Historicamente os recursos governamentais financiavam a pesquisa básica dentro das universidades. Nos últimos dez anos, Cabral explica que o poder público passou a migrar os incentivos às pesquisas que contribuíssem para melhorar a interação entre academia e setor produtivo, visando aplicação mais rápida e eficiência no ganho econômico dos produtos nacionais.

Atualmente o país vive uma terceira fase da evolução dos investimentos: que é a aplicação direta de recursos nas empresas, por meio das ações de subvenção ou de financiamento.
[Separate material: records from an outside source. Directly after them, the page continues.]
import Summits.BirchSwinnertonDyer.BirchSwinnertonDyer.Theorems.KimAtThreeFineKatoKPortUnramified
import Summits.BirchSwinnertonDyer.Rank1Residual.Additive.LocalLogImageRat
import Literature.NumberTheory.EllipticCurves.ReductionHomomorphismCuspNodeProofs
import Literature.NumberTheory.EllipticCurves.GoodReductionLangLift
import HarnessLib

/-!
# K-PORT glue (G5): reduction at an ADDITIVE prime over a complete ultrametric `K ⊇ ℚ_p` in the
# `BallEval.curveK` currency — `E₀(K)`, `E₁(K) = FormalGroupChart.kernel`, **`p • E₀(K) ⊆ E₁(K)`**, hence
# `E₀(K) ⊆ Ẽ₁(K)` and, for unramified `K`, **`‖Λ̃(Q)‖ ≤ 1` on `E₀(K)`** (SAT₀'s `log(E₀(K)) ⊆ 𝒪_K`)
# (cell `bsd-addord`, seat w2-kport gen 0; `--supports stmt-BirchSwinnertonDyer-19560`, helper)

HONEST FRAMING. Route W2 (`route-BirchSwinnertonDyer-KimAtThreeKolyvagin`), crux 19560
`KatoKuriharaPortThreeShared`, residual ⟨C1⟩ clause (C1.c) = SAT₀'s E-side (kim3 brief KIM3-KPORT-BRIEF-g12
§1 (E-K1) "`log_ω(E₀(K)) ⊆ 𝒪_K` by `3E₀ ⊆ E₁`", §3 (P3) "reduction: `E₀(K) →+ k` … with kernel `E₁(K)` at
additive reduction"). The reduction theory for an ARBITRARY valuation ring is the tree's
`ReductionHomomorphism*` (`nonsingularReductionSubgroup` = `E₀`, `ReducesToZero` = `E₁`,
`exists_addMonoidHom_residueField_of_cusp`: at a cusp `E₀(K)/E₁(K) ↪ k̄⁺`); the x1b curve
`BallEval.curveK p K M` is DEFINITIONALLY `(M.map (BallEval.coeffHom p K)).baseChange K` for the
`𝒪_K`-model `M.map coeffHom`, and `FormalGroupChart.kernel ↔ ReducesToZero` is the tree's
`mem_kernel_iff_reducesToZero` (`GoodReductionLangLift`). This file is the glue: additive reduction of
`M/ℤ_p` (`Δ, c₄ ∈ pℤ_p`, e.g. from Mathlib's `HasAdditiveReduction ℤ_[p]` of `M ⊗ ℚ_p`, e.g. from
`Addv W p` for `M = W_ℤ ⊗ ℤ_p`) makes the `𝒪_K`-model cuspidal, `k̄⁺` is `p`-torsion, so `p • E₀(K) ⊆ E₁(K)`.
TOOL theorems only (no definition, no named fact, no `sorry`); closes nothing by itself; nothing booked.
NOT here: the SURJECTIVITY `E₀(K) → k⁺` (needs `𝒪_K` henselian and a `k`-rational cusp chart) and the
Galois-module identification `E₀(K)/E₁(K) ≅ k⁺` — the remaining inputs of kim3's consumer theorem (G7).

## What is proved (`𝒪 = unitBall K`, `M_K = M.map (coeffHom p K)`, `E = curveK p K M = M_K ⊗ K`,
`E₀(K) = M_K.nonsingularReductionSubgroup hv`, `hv = Valuation.integer.integers (NormedField.valuation)`)

* §1 `𝒪_K`: `not_isUnit_of_norm_lt_one`, `residue_eq_zero_of_norm_lt_one`, `natCast_prime_residueField_eq_zero`
  (`p = 0` in `k` and in `k̄`), `baseChange_map_coeffHom` (`M_K ⊗ K = curveK p K M`, `rfl`),
  `mem_kernel_iff_reducesToZero_curveK`, `kernel_le_nonsingularReductionSubgroup` (`E₁(K) ⊆ E₀(K)`).
* §2 additive reduction: `norm_Δ_lt_one_of_hasAdditiveReduction` (`‖Δ‖, ‖c₄‖ < 1` from Mathlib's class on
  `M ⊗ ℚ_p`), `residue_Δ_map_coeffHom_eq_zero` / `…c₄…` (the `𝒪_K`-model is cuspidal),
  **`prime_nsmul_mem_kernel_of_mem_nonsingularReductionSubgroup`** (`p • E₀(K) ⊆ E₁(K)`),
  **`nonsingularReductionSubgroup_le_satKernel`** (`E₀(K) ⊆ Ẽ₁(K)`: `Λ̃` is defined and additive on `E₀(K)`).
* §3 `M = W_ℤ ⊗ ℤ_p`, `Addv W p`, unramified `K`: `norm_Δ_lt_one_of_addv`,
  **`norm_satLog_le_one_of_mem_nonsingularReductionSubgroup_of_addv`** — `‖Λ̃(Q)‖ ≤ 1` for every
  `Q ∈ E₀(K)`, the second clause of kim3's CONSUMER THEOREM.

References: J. H. Silverman, *The Arithmetic of Elliptic Curves*, 2nd ed. (2009), Prop. VII.2.1, VII.2.2,
III.2.5 (`Ẽ_ns ≅ 𝔾_a` at a cusp), IV.6.4 [SilvermanAEC2009]; kim3 brief HOME/kim3/KIM3-KPORT-BRIEF-g12.md §3.
-/

noncomputable section

-- the cell's Theorems namespace `Summit.BirchSwinnertonDyer.BirchSwinnertonDyer.…` repeats the summit name by design (D-0017)
set_option linter.dupNamespace false

open scoped Classical

namespace Summit.BirchSwinnertonDyer.BirchSwinnertonDyer.Theorems.KPort

open Summit.BirchSwinnertonDyer.Rank1Residual.Additive
open Summit.BirchSwinnertonDyer.Rank1Residual.Additive.BallEval
open Literature.NumberTheory.GaloisRepresentations.LubinTate (unitBall mem_unitBall_iff)
open Literature.NumberTheory.EllipticCurves Literature.NumberTheory.EllipticCurves.FormalGroupChart
open Literature.NumberTheory.EllipticCurves.Rank1Residual WeierstrassCurve

variable {p : ℕ} [hp : Fact p.Prime] {K : Type*} [NontriviallyNormedField K] [NormedAlgebra ℚ_[p] K]
  [IsUltrametricDist K]

/-! ## §1 The valuation ring `𝒪_K`, its residue field, and the two renderings of `E₁(K)` -/

section Ring

omit [NormedAlgebra ℚ_[p] K] hp in
/-- An element of `𝒪_K` of norm `< 1` is not a unit. [folklore] -/
theorem not_isUnit_of_norm_lt_one {x : unitBall K} (hx : ‖(x : K)‖ < 1) : ¬ IsUnit x := by
  intro hu
  have h1 := Valuation.Integers.one_of_isUnit (Valuation.integer.integers (NormedField.valuation (K := K))) hu
  rw [← NNReal.coe_inj, NormedField.valuation_apply, coe_nnnorm, NNReal.coe_one] at h1
  exact hx.ne h1

omit [NormedAlgebra ℚ_[p] K] hp in
/-- An element of `𝒪_K` of norm `< 1` reduces to `0` in the residue field `k = 𝒪_K/𝔪_K`. [folklore] -/
theorem residue_eq_zero_of_norm_lt_one {x : unitBall K} (hx : ‖(x : K)‖ < 1) :
    IsLocalRing.residue (unitBall K) x = 0 := by
  rw [IsLocalRing.residue_eq_zero_iff, IsLocalRing.mem_maximalIdeal, mem_nonunits_iff]
  exact not_isUnit_of_norm_lt_one hx

/-- **`p = 0` in the residue field `k` of `𝒪_K`** (`‖p‖ = p⁻¹ < 1`): `k` has characteristic `p`. [folklore] -/
theorem natCast_prime_residueField_eq_zero :
    ((p : ℕ) : IsLocalRing.ResidueField (unitBall K)) = 0 := by
  rw [← map_natCast (IsLocalRing.residue (unitBall K)) p]
  refine residue_eq_zero_of_norm_lt_one ?_
  rw [show ((p : unitBall K) : K) = (p : K) from by simp]
  exact (norm_p_pos_lt (p := p) (K := K)).2

/-- `p = 0` in `k̄`. [folklore] -/
theorem natCast_prime_algebraicClosure_residueField_eq_zero :
    ((p : ℕ) : AlgebraicClosure (IsLocalRing.ResidueField (unitBall K))) = 0 := by
  rw [← map_natCast (algebraMap (IsLocalRing.ResidueField (unitBall K)) _) p,
    natCast_prime_residueField_eq_zero, map_zero]

variable {M : WeierstrassCurve ℤ_[p]}

variable (p K M) in
/-- `curveK p K M` IS the base change of the `𝒪_K`-model `M.map (coeffHom p K)` (definitionally), so the
tree's `ReductionHomomorphism` (`E₀`, `E₁`, `reducePoint`) speaks about its points. [folklore] -/
theorem baseChange_map_coeffHom : (M.map (coeffHom p K)).baseChange K = curveK p K M := rfl

/-- **The two renderings of `E₁(K)` agree**: `FormalGroupChart.kernel` (x1b, `‖x‖ > 1`) `↔`
`WeierstrassCurve.ReducesToZero` of the `𝒪_K`-model (the tree's bridge `mem_kernel_iff_reducesToZero`).
[cite: SilvermanAEC2009, Prop. VII.2.1 and VII.2.2] -/
theorem mem_kernel_iff_reducesToZero_curveK [(curveK p K M).IsIntegral (NormedField.valuation (K := K)).integer]
    (P : (curveK p K M).toAffine.Point) :
    P ∈ kernel (NormedField.valuation (K := K)) (curveK p K M) ↔ (M.map (coeffHom p K)).ReducesToZero P :=
  mem_kernel_iff_reducesToZero (M.map (coeffHom p K)) P

/-- `E₁(K) ⊆ E₀(K)`. [cite: SilvermanAEC2009, Prop. VII.2.1] -/
theorem kernel_le_nonsingularReductionSubgroup [(curveK p K M).IsIntegral (NormedField.valuation (K := K)).integer] :
    kernel (NormedField.valuation (K := K)) (curveK p K M) ≤
      (M.map (coeffHom p K)).nonsingularReductionSubgroup
        (Valuation.integer.integers (NormedField.valuation (K := K))) :=
  fun P hP => ((mem_kernel_iff_reducesToZero_curveK P).mp hP).hasNonsingularReduction

end Ring

/-! ## §2 Additive reduction: the `𝒪_K`-model is cuspidal and `p • E₀(K) ⊆ E₁(K)` -/

section AdditiveReduction

variable {M : WeierstrassCurve ℤ_[p]}

omit [NontriviallyNormedField K] [NormedAlgebra ℚ_[p] K] [IsUltrametricDist K] in
/-- `‖Δ(M)‖ < 1` and `‖c₄(M)‖ < 1` when the generic fibre `M ⊗ ℚ_p` has additive reduction in Mathlib's sense
(`valuation Δ < 1`, `valuation c₄ < 1`). [cite: SilvermanAEC2009, VII.5 Prop. 5.1] -/
theorem norm_Δ_lt_one_of_hasAdditiveReduction [h : (M.map PadicInt.Coe.ringHom).HasAdditiveReduction ℤ_[p]] :
    ‖M.Δ‖ < 1 ∧ ‖M.c₄‖ < 1 := by
  have hΔ := h.badReduction
  have hc := h.additiveReduction
  rw [map_Δ] at hΔ
  rw [map_c₄] at hc
  change IsDedekindDomain.HeightOneSpectrum.valuation ℚ_[p] (IsDiscreteValuationRing.maximalIdeal ℤ_[p])
    (algebraMap ℤ_[p] ℚ_[p] M.Δ) < 1 at hΔ
  change IsDedekindDomain.HeightOneSpectrum.valuation ℚ_[p] (IsDiscreteValuationRing.maximalIdeal ℤ_[p])
    (algebraMap ℤ_[p] ℚ_[p] M.c₄) < 1 at hc
  rw [IsDedekindDomain.HeightOneSpectrum.valuation_lt_one_iff_mem] at hΔ hc
  change M.Δ ∈ IsLocalRing.maximalIdeal ℤ_[p] at hΔ
  change M.c₄ ∈ IsLocalRing.maximalIdeal ℤ_[p] at hc
  rw [IsLocalRing.mem_maximalIdeal, PadicInt.mem_nonunits] at hΔ hc
  exact ⟨hΔ, hc⟩

/-- The `𝒪_K`-model of an additively reducing `M` is CUSPIDAL: `Δ̃ = 0`. [cite: SilvermanAEC2009, VII.5 Prop. 5.1] -/
theorem residue_Δ_map_coeffHom_eq_zero (hΔ : ‖M.Δ‖ < 1) :
    IsLocalRing.residue (unitBall K) (M.map (coeffHom p K)).Δ = 0 := by
  rw [map_Δ]
  exact residue_eq_zero_of_norm_lt_one (by rw [norm_coe_coeffHom]; exact hΔ)

/-- … and `c̃₄ = 0`. [cite: SilvermanAEC2009, VII.5 Prop. 5.1] -/
theorem residue_c₄_map_coeffHom_eq_zero (hc₄ : ‖M.c₄‖ < 1) :
    IsLocalRing.residue (unitBall K) (M.map (coeffHom p K)).c₄ = 0 := by
  rw [map_c₄]
  exact residue_eq_zero_of_norm_lt_one (by rw [norm_coe_coeffHom]; exact hc₄)

/-- **`p • E₀(K) ⊆ E₁(K)` at additive reduction** (`K ⊇ ℚ_p` complete ultrametric, any `M/ℤ_p` with
`Δ, c₄ ∈ pℤ_p`): the tree's cusp homomorphism `r : E₀(K) → k̄⁺` has kernel exactly `E₁(K)` and `k̄⁺` is
`p`-torsion, so `r(p • P) = p · r(P) = 0`. [cite: SilvermanAEC2009, Prop. VII.2.1 and III.2.5] -/
theorem prime_nsmul_mem_kernel_of_mem_nonsingularReductionSubgroup
    [(curveK p K M).IsIntegral (NormedField.valuation (K := K)).integer]
    (hΔ : ‖M.Δ‖ < 1) (hc₄ : ‖M.c₄‖ < 1) {P : (curveK p K M).toAffine.Point}
    (hP : P ∈ (M.map (coeffHom p K)).nonsingularReductionSubgroup
      (Valuation.integer.integers (NormedField.valuation (K := K)))) :
    p • P ∈ kernel (NormedField.valuation (K := K)) (curveK p K M) := by
  obtain ⟨r, hr⟩ := (M.map (coeffHom p K)).exists_addMonoidHom_residueField_of_cusp
    (Valuation.integer.integers (NormedField.valuation (K := K)))
    (residue_Δ_map_coeffHom_eq_zero hΔ) (residue_c₄_map_coeffHom_eq_zero hc₄)
  have hpP : p • P ∈ (M.map (coeffHom p K)).nonsingularReductionSubgroup
      (Valuation.integer.integers (NormedField.valuation (K := K))) := AddSubgroup.nsmul_mem _ hP p
  have h0 : r ⟨p • P, hpP⟩ = 0 := by
    have e : (⟨p • P, hpP⟩ : (M.map (coeffHom p K)).nonsingularReductionSubgroup
        (Valuation.integer.integers (NormedField.valuation (K := K)))) = p • ⟨P, hP⟩ := rfl
    rw [e, map_nsmul, nsmul_eq_mul, natCast_prime_algebraicClosure_residueField_eq_zero, zero_mul]
  rw [mem_kernel_iff_reducesToZero_curveK]
  exact (hr _).mp h0

/-- **`E₀(K) ⊆ Ẽ₁(K)` at additive reduction**: the saturated logarithm `Λ̃` is defined (with `n = p`) and
additive on all of `E₀(K)`. [cite: SilvermanAEC2009, Prop. VII.2.1 and IV.6.4] -/
theorem nonsingularReductionSubgroup_le_satKernel
    [(curveK p K M).IsIntegral (NormedField.valuation (K := K)).integer]
    (hΔ : ‖M.Δ‖ < 1) (hc₄ : ‖M.c₄‖ < 1) :
    (M.map (coeffHom p K)).nonsingularReductionSubgroup
        (Valuation.integer.integers (NormedField.valuation (K := K))) ≤ satKernel p K M :=
  fun _ hP => mem_satKernel_of_nsmul_mem hp.out.pos
    (prime_nsmul_mem_kernel_of_mem_nonsingularReductionSubgroup hΔ hc₄ hP)

/-- `Λ̃(Q) = Λ(p • Q)/p` on `E₀(K)` (additive reduction) — kim3's "`log P := L(3•P)/3`" shape, with
`3 • E₀ ⊆ E₁` instead of `9 • E₀ ⊆ E⁽²⁾` (no `E⁽²⁾` is needed: `Λ` is additive on all of `E₁(K)`).
[cite: SilvermanAEC2009, IV.6.4 and Prop. VII.2.1] -/
theorem satLog_eq_ptLog_prime_nsmul_div [CompleteSpace K]
    [(curveK p K M).IsIntegral (NormedField.valuation (K := K)).integer] [(M.map PadicInt.Coe.ringHom).IsElliptic]
    (hΔ : ‖M.Δ‖ < 1) (hc₄ : ‖M.c₄‖ < 1) {Q : (curveK p K M).toAffine.Point}
    (hQ : Q ∈ (M.map (coeffHom p K)).nonsingularReductionSubgroup
      (Valuation.integer.integers (NormedField.valuation (K := K)))) :
    satLog p K M Q = ptLog p K M (p • Q) / p :=
  satLog_eq_div hp.out.pos (prime_nsmul_mem_kernel_of_mem_nonsingularReductionSubgroup hΔ hc₄ hQ)

end AdditiveReduction

/-! ## §3 The minimal model of `W/ℚ` at an additive prime over an unramified `K`: `‖Λ̃‖ ≤ 1` on `E₀(K)` -/

section Addv

variable (W : WeierstrassCurve ℚ) [W.IsElliptic] [W.IsGloballyMinimal]

omit [NontriviallyNormedField K] [NormedAlgebra ℚ_[p] K] [IsUltrametricDist K] in
/-- `‖Δ‖ < 1` and `‖c₄‖ < 1` for `W_ℤ ⊗ ℤ_p` at an additive prime of the globally minimal `W` (n1011's
`hasAdditiveReduction_baseChange_padic_of_addv` moved along `map_coe_integralModelInt`).
[cite: SilvermanAEC2009, VII.5 Prop. 5.1] -/
theorem norm_Δ_lt_one_of_addv (hadd : Addv W p) :
    ‖((integralModelInt W).map (Int.castRingHom ℤ_[p])).Δ‖ < 1 ∧
      ‖((integralModelInt W).map (Int.castRingHom ℤ_[p])).c₄‖ < 1 := by
  haveI : (((integralModelInt W).map (Int.castRingHom ℤ_[p])).map PadicInt.Coe.ringHom).HasAdditiveReduction
      ℤ_[p] := by
    rw [map_coe_integralModelInt]
    exact LocalLog.hasAdditiveReduction_baseChange_padic_of_addv W p hadd
  exact norm_Δ_lt_one_of_hasAdditiveReduction

/-- **`p • E₀(K) ⊆ E₁(K)` for `W ⊗ K` at an additive prime `p` of `W`** (any complete ultrametric `K ⊇ ℚ_p`).
[cite: SilvermanAEC2009, Prop. VII.2.1 and III.2.5] -/
theorem prime_nsmul_mem_kernel_of_addv (hadd : Addv W p)
    [(curveK p K ((integralModelInt W).map (Int.castRingHom ℤ_[p]))).IsIntegral
      (NormedField.valuation (K := K)).integer]
    {P : (curveK p K ((integralModelInt W).map (Int.castRingHom ℤ_[p]))).toAffine.Point}
    (hP : P ∈ (((integralModelInt W).map (Int.castRingHom ℤ_[p])).map (coeffHom p K)).nonsingularReductionSubgroup
      (Valuation.integer.integers (NormedField.valuation (K := K)))) :
    p • P ∈ kernel (NormedField.valuation (K := K))
      (curveK p K ((integralModelInt W).map (Int.castRingHom ℤ_[p]))) :=
  prime_nsmul_mem_kernel_of_mem_nonsingularReductionSubgroup (norm_Δ_lt_one_of_addv W hadd).1
    (norm_Δ_lt_one_of_addv W hadd).2 hP

/-- **`‖Λ̃(Q)‖ ≤ 1` for every `Q ∈ E₀(K)`** — `W/ℚ` globally minimal, `p` additive, `K ⊇ ℚ_p` complete
ultrametric and UNRAMIFIED (`‖x‖ < 1 ⇒ ‖x‖ ≤ ‖p‖`): the clause "`∀ Q ∈ E₀(K), ‖log Q‖ ≤ 1`" of kim3's
CONSUMER THEOREM for SAT₀ (`p Λ̃(Q) = Λ(p • Q) ∈ Λ(E₁(K)) = p𝒪_K`).
[cite: SilvermanAEC2009, IV.6.4 and Prop. VII.2.1–2.2] -/
theorem norm_satLog_le_one_of_mem_nonsingularReductionSubgroup_of_addv [CompleteSpace K] (hadd : Addv W p)
    (hK : ∀ x : K, ‖x‖ < 1 → ‖x‖ ≤ ‖(p : K)‖)
    [(curveK p K ((integralModelInt W).map (Int.castRingHom ℤ_[p]))).IsIntegral
      (NormedField.valuation (K := K)).integer]
    {Q : (curveK p K ((integralModelInt W).map (Int.castRingHom ℤ_[p]))).toAffine.Point}
    (hQ : Q ∈ (((integralModelInt W).map (Int.castRingHom ℤ_[p])).map (coeffHom p K)).nonsingularReductionSubgroup
      (Valuation.integer.integers (NormedField.valuation (K := K)))) :
    ‖satLog p K ((integralModelInt W).map (Int.castRingHom ℤ_[p])) Q‖ ≤ 1 :=
  norm_satLog_le_one_of_prime_nsmul_mem_of_addv W hadd hK (prime_nsmul_mem_kernel_of_addv W hadd hQ)

/-- `E₀(K) ⊆ Ẽ₁(K)` for `W ⊗ K` at an additive prime: `Λ̃` is an additive, Galois-equivariant map
`E₀(K) → 𝒪_K` (with `satLog_add`, `satLog_galois`, and the bound above). [cite: SilvermanAEC2009, Prop. VII.2.1] -/
theorem nonsingularReductionSubgroup_le_satKernel_of_addv (hadd : Addv W p)
    [(curveK p K ((integralModelInt W).map (Int.castRingHom ℤ_[p]))).IsIntegral
      (NormedField.valuation (K := K)).integer] :
    (((integralModelInt W).map (Int.castRingHom ℤ_[p])).map (coeffHom p K)).nonsingularReductionSubgroup
        (Valuation.integer.integers (NormedField.valuation (K := K))) ≤
      satKernel p K ((integralModelInt W).map (Int.castRingHom ℤ_[p])) :=
  nonsingularReductionSubgroup_le_satKernel (norm_Δ_lt_one_of_addv W hadd).1 (norm_Δ_lt_one_of_addv W hadd).2

end Addv

end Summit.BirchSwinnertonDyer.BirchSwinnertonDyer.Theorems.KPort

end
O porta-voz do Instituto Inovação ressalta, no entanto, que apesar de positivas, as ações governamentais carregam “o Brasil antigo”, com seus sistemas burocráticos.

Assespro e Instituto Inovação vêem como importante o desempenho do governo quando se trata de capitalizar setores considerados estratégicos para a economia, como o de TI&C. Entretanto, Delgado, afirma que o desempenho do setor passa “necessariamente” pelas reformas tributária e trabalhista. Já Cabral, entende que nenhum setor produtivo deve depender do Estado para se desenvolver.

A sócia-diretora da Incentivar Consultoria, Christimara Garcia, diz que hoje o país tem uma política de incentivo fiscal alinhada com as políticas de países que são grandes inovadores, “não ficamos longe em matéria de concessão de benefícios. Mas sem dúvida estamos atrás em questão de burocracia”, reforça.

Entretanto, Garcia acha cedo relacionar o crescimento da produção de TI com as políticas governamentais. A Lei de Inovação foi sancionada em 2004, completando apenas 5 anos. Já a Lei de Incentivos Fiscais foi editada em 2005, entrando em vigor em 2006.